They say a week is a long time in politics, and this week it’s also been true for financial markets, given some of the hyperbolic talk of World War Three that was doing the rounds early on Monday morning. In the space of a few days we appear to have swung full circle; with investors seemingly convinced that the problems in the Middle East appear to have settled down, at least for the time being.
While that seems a big assumption to make, it would need a significant escalation now for the current rebound, and while it would be unwise to rule that out, investors have been rotating into gold as a precaution, in addition to buying back into stocks, just in case.
It’s also been another week of records with new record highs for the S&P 500, Nasdaq and Dow, a state of affairs that didn’t look likely when markets opened for trading at the start of trading this week, and while markets in Europe have lagged behind they are also closing in on their previous record peaks.
With this week’s geopolitical risk subsiding as we head towards the weekend, investors now have the opportunity to focus on the signing of the new US, China phase one trade deal next week, as well as the health of the US economy today, and in particular the labour market which has continued to look resilient.
There has been a lot of talk this week that the Federal Reserve might well remain on hold this year as far as rates are concerned. This year could well be problematic politically for the Fed if it doesn’t feel the need to cut rates in the first half of this year, given it is an election year, and could be used as a political punchbag if the economy were to start to slow as we head towards November. For now the US economy appears to be holding up well, bar the manufacturing sector which is in recession, while the services sector is still growing solidly, while the jobs market appears to be performing well.
Wednesday’s ADP employment report for December showed a decent rebound after an initially weak November reading, and while that was subsequently revised up to 124,000 it was still significantly weaker than the more closely monitored non-farm payrolls report, which showed a big jump to 266,000 in November. This shouldn’t have been a surprise given that November tends to be a strong month due to seasonal factors in the lead up to Thanksgiving, as stores hire more part-time and temporary staff for the holiday season.
In today’s December US employment report, we can expect to see a softening to 162,000, however given the strength seen in the employment component of this week’s ISM non-manufacturing report, there is a chance that this estimate may well be on the low side. We should also look for any possible downward revisions to the November number, which was surprisingly stronger than expected.
Wage growth will also be closely scrutinised for any signs of weakness. This is expected to come in at 3.1%, while the unemployment rate is expected to remain steady at 3.5%. If these numbers come in broadly as expected they should be broadly US dollar positive, and reinforce investor perceptions that the US economy still remains some way from slowing down.
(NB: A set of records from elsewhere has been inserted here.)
import Literature.Geometry.Riemannian.MetricFlow
import Mathlib.MeasureTheory.Constructions.BorelSpace.Metric
import Mathlib.MeasureTheory.Measure.Prod
import HarnessLib

/-!
# Couplings, the `W₁`-Wasserstein distance, variances of measures, and `H`-concentration of
# metric flows (Bamler 2023, §2.1, §2.2, §3.4)

R. Bamler, *Compactness theory of the space of super Ricci flows*, Invent. Math. 233 (2023).
§2.1: "a coupling between `μ₁, μ₂` is a probability measure `q ∈ 𝒫(X₁ × X₂)` with marginals
`μ₁, μ₂` … Note that `q = μ₁ ⊗ μ₂` is a coupling between `μ₁, μ₂`"; "We recall the definition of the
`W_p`-Wasserstein distance … `d_{W_p}(μ₁, μ₂) := inf_q (∫_{X×X} d^p(x₁,x₂) dq(x₁,x₂))^{1/p}`, where
the infimum is taken over all couplings `q` … between `μ₁, μ₂`" (allowed to attain the value `∞`).
§2.2, Definition (Variance): "`Var(μ₁, μ₂) := ∫_X ∫_X d²(x₁, x₂) dμ₁(x₁) dμ₂(x₂)` … `Var(μ) = Var(μ, μ)`",
with "`Var(δ_x, μ) = ∫_X d²(x, y) dμ(y)`" and "`Var(δ_x, δ_y) = d²(x, y)`". §3.4, Definition
(`H`-Concentration): "`𝒳` is called `H`-concentrated if for any `s ≤ t`, `s, t ∈ I`, `x₁, x₂ ∈ 𝒳_t`,
`Var(ν_{x₁;s}, ν_{x₂;s}) ≤ d²_t(x₁, x₂) + H(t − s)`", Remark: "If `s = t`, then we have equality";
Definition (`H`-center): "A point `z ∈ 𝒳_s` is called an `H`-center of some point `x ∈ 𝒳_t` if
`s ≤ t` and `Var(δ_z, ν_{x;s}) ≤ H(t − s)`."

This file vendors these notions as real definitions over Mathlib's measure theory, valued in
`ℝ≥0∞` (the source allows the value `∞`), with the elementary API the source records:

* `IsCoupling μ₁ μ₂ q` (marginals `q.fst = μ₁`, `q.snd = μ₂`, `q` a probability measure);
  `isCoupling_prod` (the product coupling);
* `wassersteinW1 μ₁ μ₂ = inf_q ∫ d dq` over couplings; `wassersteinW1_le_lintegral` (any coupling
  bounds it), `wassersteinW1_le_lintegral_prod` ("`μ₁ ⊗ μ₂` is a coupling, so `d_{W₁} ≤ ∫∫ d dμ₁dμ₂`");
* `variance μ₁ μ₂ = ∫∫ d² dμ₁ dμ₂`; `variance_dirac_left`, `variance_dirac_dirac`, `variance_comm`;
* `MetricFlow.IsHConcentrated 𝒳 H` — **§3.4, Definition (`H`-Concentration)**; `MetricFlow.variance_condKernel_self` (the
  Remark: equality for `s = t`); `MetricFlow.IsHCenter` — **Definition (`H`-center)**.

What is NOT here: the Kantorovich–Rubinstein characterisation of `d_{W₁}` (§2.1, Proposition),
the gluing lemma for couplings and the triangle inequality/completeness of `d_{W_p}`, the bounds
`d_{W₁} ≤ √Var ≤ d_{W₁} + √Var(μ₁) + √Var(μ₂)` (§2.2, Lemma), the monotonicity of
`t ↦ Var(μ¹_t, μ²_t) + Ht` along conjugate heat flows of an `H`-concentrated flow (§3.4, Proposition
after the Definition) and the existence of `H`-centers.
-- TODO(general form): `d_{W_p}` for `p ≥ 1` (only `p = 1` is used by the compactness theory).

## References

* R. H. Bamler, *Compactness theory of the space of super Ricci flows*, Invent. Math. 233 (2023),
  1121–1277 (arXiv:2008.09298), §2.1 (couplings, `d_{W_p}`), §2.2 Definition (Variance) and the
  displays following it, §3.4 Definition (`H`-Concentration), Remark, Definition (`H`-center).
  [Bamler2023]
-/

noncomputable section

open Set MeasureTheory Filter TopologicalSpace
open scoped Topology ENNReal NNReal

namespace Literature.Geometry.Riemannian

universe u v

/-! ### Couplings and the `W₁`-Wasserstein distance -/

section Coupling

variable {X₁ : Type u} {X₂ : Type v} [MeasurableSpace X₁] [MeasurableSpace X₂]

/-- **Coupling** between `μ₁ ∈ 𝒫(X₁)` and `μ₂ ∈ 𝒫(X₂)` (Bamler 2023, §2.1): a probability measure
`q` on `X₁ × X₂` with marginals `μ₁`, `μ₂` (`Measure.fst`, `Measure.snd`). [cite: Bamler2023, §2.1 (couplings)] -/
def IsCoupling (μ₁ : Measure X₁) (μ₂ : Measure X₂) (q : Measure (X₁ × X₂)) : Prop :=
  IsProbabilityMeasure q ∧ q.fst = μ₁ ∧ q.snd = μ₂

/-- **The product measure is a coupling** ("Note that `q = μ₁ ⊗ μ₂` is a coupling between
`μ₁, μ₂`", Bamler 2023, §2.1). [cite: Bamler2023, §2.1 (couplings)] -/
theorem isCoupling_prod (μ₁ : Measure X₁) (μ₂ : Measure X₂) [IsProbabilityMeasure μ₁]
    [IsProbabilityMeasure μ₂] : IsCoupling μ₁ μ₂ (μ₁.prod μ₂) :=
  ⟨inferInstance, Measure.fst_prod, Measure.snd_prod⟩

end Coupling

section Wasserstein

variable {X : Type u} [MetricSpace X] [MeasurableSpace X]

/-- **The `W₁`-Wasserstein distance** between two measures on a metric space (Bamler 2023, §2.1,
`p = 1`): `d_{W₁}(μ₁, μ₂) = inf_q ∫_{X×X} d(x₁, x₂) dq(x₁, x₂)` over all couplings `q` between
`μ₁, μ₂`, valued in `[0, ∞]` ("a complete metric on `𝒫(X)` if we allow it to attain the value `∞`";
the infimum over the empty family, e.g. for non-probability measures, is `∞`).
[cite: Bamler2023, §2.1 (Wasserstein distance)] -/
def wassersteinW1 (μ₁ μ₂ : Measure X) : ℝ≥0∞ :=
  ⨅ q : {q : Measure (X × X) // IsCoupling μ₁ μ₂ q}, ∫⁻ p, edist p.1 p.2 ∂(q : Measure (X × X))

/-- Every coupling bounds the Wasserstein distance: `d_{W₁}(μ₁, μ₂) ≤ ∫ d dq`.
[cite: Bamler2023, §2.1 (Wasserstein distance)] -/
theorem wassersteinW1_le_lintegral {μ₁ μ₂ : Measure X} {q : Measure (X × X)}
    (hq : IsCoupling μ₁ μ₂ q) : wassersteinW1 μ₁ μ₂ ≤ ∫⁻ p, edist p.1 p.2 ∂q :=
  iInf_le (fun q : {q : Measure (X × X) // IsCoupling μ₁ μ₂ q} ↦
    ∫⁻ p, edist p.1 p.2 ∂(q : Measure (X × X))) ⟨q, hq⟩

/-- **`d_{W₁}(μ₁, μ₂) ≤ ∫∫ d(x₁, x₂) dμ₁(x₁) dμ₂(x₂)`** via the product coupling (Bamler 2023,
§2.2, proof of the Lemma relating `d_{W₁}` and `Var`: "`μ₁ ⊗ μ₂` is a coupling between `μ₁, μ₂`, so
`d_{W₁}(μ₁, μ₂) ≤ ∫_X ∫_X d(x₁, x₂) dμ₁(x₁) dμ₂(x₂)`"), on a separable metric space with its Borel
σ-algebra (Tonelli). [cite: Bamler2023, §2.2, proof of the Lemma after Definition (Variance)] -/
theorem wassersteinW1_le_lintegral_prod [BorelSpace X] [SeparableSpace X] (μ₁ μ₂ : Measure X)
    [IsProbabilityMeasure μ₁] [IsProbabilityMeasure μ₂] :
    wassersteinW1 μ₁ μ₂ ≤ ∫⁻ x₁, ∫⁻ x₂, edist x₁ x₂ ∂μ₂ ∂μ₁ := by
  haveI : SecondCountableTopology X := UniformSpace.secondCountable_of_separable X
  refine (wassersteinW1_le_lintegral (isCoupling_prod μ₁ μ₂)).trans_eq ?_
  exact lintegral_prod _ measurable_edist.aemeasurable

end Wasserstein

/-! ### Variances of measures (§2.2) -/

section Variance

variable {X : Type u} [MetricSpace X] [MeasurableSpace X]

/-- **Variance between two measures** on a metric space (Bamler 2023, §2.2, Definition (Variance)):
`Var(μ₁, μ₂) := ∫_X ∫_X d²(x₁, x₂) dμ₁(x₁) dμ₂(x₂)`, as an extended nonnegative real (lower Lebesgue
integrals; the source allows `Var = ∞`). `Var(μ) := Var(μ, μ)` is `variance μ μ`.
[cite: Bamler2023, §2.2, Definition (Variance)] -/
def variance (μ₁ μ₂ : Measure X) : ℝ≥0∞ :=
  ∫⁻ x₁, ∫⁻ x₂, edist x₁ x₂ ^ 2 ∂μ₂ ∂μ₁

/-- Unfolding of the variance. [cite: Bamler2023, §2.2, Definition (Variance)] -/
theorem variance_def (μ₁ μ₂ : Measure X) :
    variance μ₁ μ₂ = ∫⁻ x₁, ∫⁻ x₂, edist x₁ x₂ ^ 2 ∂μ₂ ∂μ₁ := rfl

variable [BorelSpace X]

/-- **`Var(δ_x, μ) = ∫ d²(x, y) dμ(y)`** (Bamler 2023, §2.2, display after Definition (Variance)).
[cite: Bamler2023, §2.2, display after Definition (Variance)] -/
theorem variance_dirac_left (x : X) (μ : Measure X) :
    variance (Measure.dirac x) μ = ∫⁻ y, edist x y ^ 2 ∂μ := by
  rw [variance_def, lintegral_dirac]

/-- **`Var(δ_x, δ_y) = d²(x, y)`** (Bamler 2023, §2.2, display after Definition (Variance)).
[cite: Bamler2023, §2.2, display after Definition (Variance)] -/
theorem variance_dirac_dirac (x y : X) :
    variance (Measure.dirac x) (Measure.dirac y) = edist x y ^ 2 := by
  rw [variance_dirac_left, lintegral_dirac]

/-- **Symmetry `Var(μ₁, μ₂) = Var(μ₂, μ₁)`** for s-finite measures on a separable metric space
(Tonelli and `d(x₁, x₂) = d(x₂, x₁)`; implicit in the source's symmetric use of `Var`).
[cite: Bamler2023, §2.2, Definition (Variance)] -/
theorem variance_comm [SeparableSpace X] (μ₁ μ₂ : Measure X) [SFinite μ₁] [SFinite μ₂] :
    variance μ₁ μ₂ = variance μ₂ μ₁ := by
  haveI : SecondCountableTopology X := UniformSpace.secondCountable_of_separable X
  rw [variance_def, variance_def,
    lintegral_lintegral_swap ((measurable_edist.pow_const 2).aemeasurable)]
  simp_rw [edist_comm]

end Variance

/-! ### `H`-concentration of a metric flow (§3.4) and `H`-centers -/

namespace MetricFlow

variable {I : Set ℝ}

/-- **`H`-concentration** (Bamler 2023, §3.4, Definition (`H`-Concentration)): a metric flow `𝒳` over `I` is
`H`-concentrated if for all `s ≤ t` in `I` and `x₁, x₂ ∈ 𝒳_t`,
`Var(ν_{x₁;s}, ν_{x₂;s}) ≤ d_t²(x₁, x₂) + H (t − s)`. Here `H ≥ 0` is a real constant (`H = H_n`
for `n`-dimensional super Ricci flows) and both sides are extended nonnegative reals.
[cite: Bamler2023, §3.4, Definition (H-Concentration)] -/
def IsHConcentrated (𝒳 : MetricFlow I) (H : ℝ) : Prop :=
  ∀ ⦃s t : I⦄, (s : ℝ) ≤ t → ∀ x₁ x₂ : 𝒳.Slice t,
    variance (𝒳.condKernel x₁ s) (𝒳.condKernel x₂ s) ≤
      edist x₁ x₂ ^ 2 + ENNReal.ofReal (H * ((t : ℝ) - s))

/-- Unfolding of `H`-concentration at a pair of points. [cite: Bamler2023, §3.4, Definition (H-Concentration)] -/
theorem IsHConcentrated.variance_le {𝒳 : MetricFlow I} {H : ℝ} (h : 𝒳.IsHConcentrated H)
    {s t : I} (hst : (s : ℝ) ≤ t) (x₁ x₂ : 𝒳.Slice t) :
    variance (𝒳.condKernel x₁ s) (𝒳.condKernel x₂ s) ≤
      edist x₁ x₂ ^ 2 + ENNReal.ofReal (H * ((t : ℝ) - s)) :=
  h hst x₁ x₂

/-- **Equality at `s = t`** (Bamler 2023, §3.4, Remark after the Definition: "If `s = t`, then we have equality
…, as `Var(δ_{x₁}, δ_{x₂}) = d_t²(x₁, x₂)`"): `Var(ν_{x₁;t}, ν_{x₂;t}) = d_t(x₁, x₂)²` by
item (5) of Def. 3.2. [cite: Bamler2023, §3.4, Remark after Definition (H-Concentration)] -/
theorem variance_condKernel_self (𝒳 : MetricFlow I) {t : I} (x₁ x₂ : 𝒳.Slice t) :
    variance (𝒳.condKernel x₁ t) (𝒳.condKernel x₂ t) = edist x₁ x₂ ^ 2 := by
  rw [𝒳.condKernel_self, 𝒳.condKernel_self, variance_dirac_dirac]

/-- The `H`-concentration inequality is an equality, hence automatic, for `s = t`
(Remark after the Definition of `H`-concentration). [cite: Bamler2023, §3.4, Remark after Definition (H-Concentration)] -/
theorem variance_condKernel_self_le (𝒳 : MetricFlow I) {H : ℝ} {t : I} (x₁ x₂ : 𝒳.Slice t) :
    variance (𝒳.condKernel x₁ t) (𝒳.condKernel x₂ t) ≤
      edist x₁ x₂ ^ 2 + ENNReal.ofReal (H * ((t : ℝ) - t)) := by
  rw [𝒳.variance_condKernel_self, sub_self, mul_zero, ENNReal.ofReal_zero, add_zero]

/-- **`H`-center** (Bamler 2023, §3.4, Definition (`H`-center)): `z ∈ 𝒳_s` is an `H`-center of
`x ∈ 𝒳_t` if `s ≤ t` and `Var(δ_z, ν_{x;s}) ≤ H (t − s)`. [cite: Bamler2023, §3.4, Definition (H-center)] -/
def IsHCenter (𝒳 : MetricFlow I) (H : ℝ) {s t : I} (z : 𝒳.Slice s) (x : 𝒳.Slice t) : Prop :=
  (s : ℝ) ≤ t ∧ variance (Measure.dirac z) (𝒳.condKernel x s) ≤ ENNReal.ofReal (H * ((t : ℝ) - s))

/-- An `H`-center `z` of `x` satisfies `∫ d_s²(z, y) dν_{x;s}(y) ≤ H(t − s)` (`Var(δ_z, ·)` unfolded,
display after Definition (Variance)). [cite: Bamler2023, §3.4, Definition (H-center)] -/
theorem IsHCenter.lintegral_edist_sq_le {𝒳 : MetricFlow I} {H : ℝ} {s t : I} {z : 𝒳.Slice s}
    {x : 𝒳.Slice t} (h : 𝒳.IsHCenter H z x) :
    ∫⁻ y, edist z y ^ 2 ∂(𝒳.condKernel x s) ≤ ENNReal.ofReal (H * ((t : ℝ) - s)) := by
  rw [← variance_dirac_left]
  exact h.2

/-- Every point is an `H`-center of itself (`H ≥ 0` not even needed: `Var(δ_x, δ_x) = 0`).
[cite: Bamler2023, §3.4, Definition (H-center)] -/
theorem isHCenter_self (𝒳 : MetricFlow I) (H : ℝ) {t : I} (x : 𝒳.Slice t) : 𝒳.IsHCenter H x x := by
  refine ⟨le_rfl, ?_⟩
  rw [𝒳.condKernel_self, variance_dirac_dirac, edist_self, sub_self, mul_zero, ENNReal.ofReal_zero]
  simp

end MetricFlow

end Literature.Geometry.Riemannian

end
The pound came under pressure yesterday after Bank of England governor Mark Carney suggested that the central bank might have to do more stimulus if the much-anticipated Brexit bounce turned out to be weaker than expected.
He indicated that the Bank of England had sufficient headroom to double its 2016 stimulus package of £60bn, which could deliver 100bps of that, while cuts to the base rate, currently at 0.75%, and forward guidance would deliver the rest.
This seems somewhat premature at a time when the debate at the moment is whether the current low rate environment is actually doing more harm than good. Furthermore, given how much damage the Bank of England’s last stimulus intervention did to consumers real earnings you would have thought that officials might want to be more circumspect about their policy musings. Nonetheless given that he only has one more meeting to oversee, he may well merely have been releasing a trial balloon.
In August 2016 the Bank of England’s stimulus measures helped push headline CPI up from 0.6% to over 3% in the space of 12 months, a policy move that ultimately turned out to be premature, as well as unnecessary.
EUR/USD – has also come under pressure this week with the 1.1100 area and 50-day MA acting as support. A move below the 50-day MA could well open up a move towards the 1.1040 area. Currently in a minor uptrend from the October lows but needs to take out the 1.1250 area to signal further gains towards 1.1400.
GBP/USD – has come under pressure this week slipping towards the 50-day MA at 1.3010 which has so far currently held. A break below 1.3000 opens up the 1.2920 area. We need to move above 1.3220 to target 1.3500.
EUR/GBP – support currently appears to be holding at the 0.8450/70 area, and while above here the risk is for a move back to the highs last month and 0.8600 resistance. We also have resistance at the 50-day MA at 0.8540.
USD/JPY – currently finding it difficult to crack the 109.70 area trend line resistance from the 2018 highs at 114.55. A break of this level has the potential to crack open the 110.70 area. Support comes in at this week’s lows at 107.65.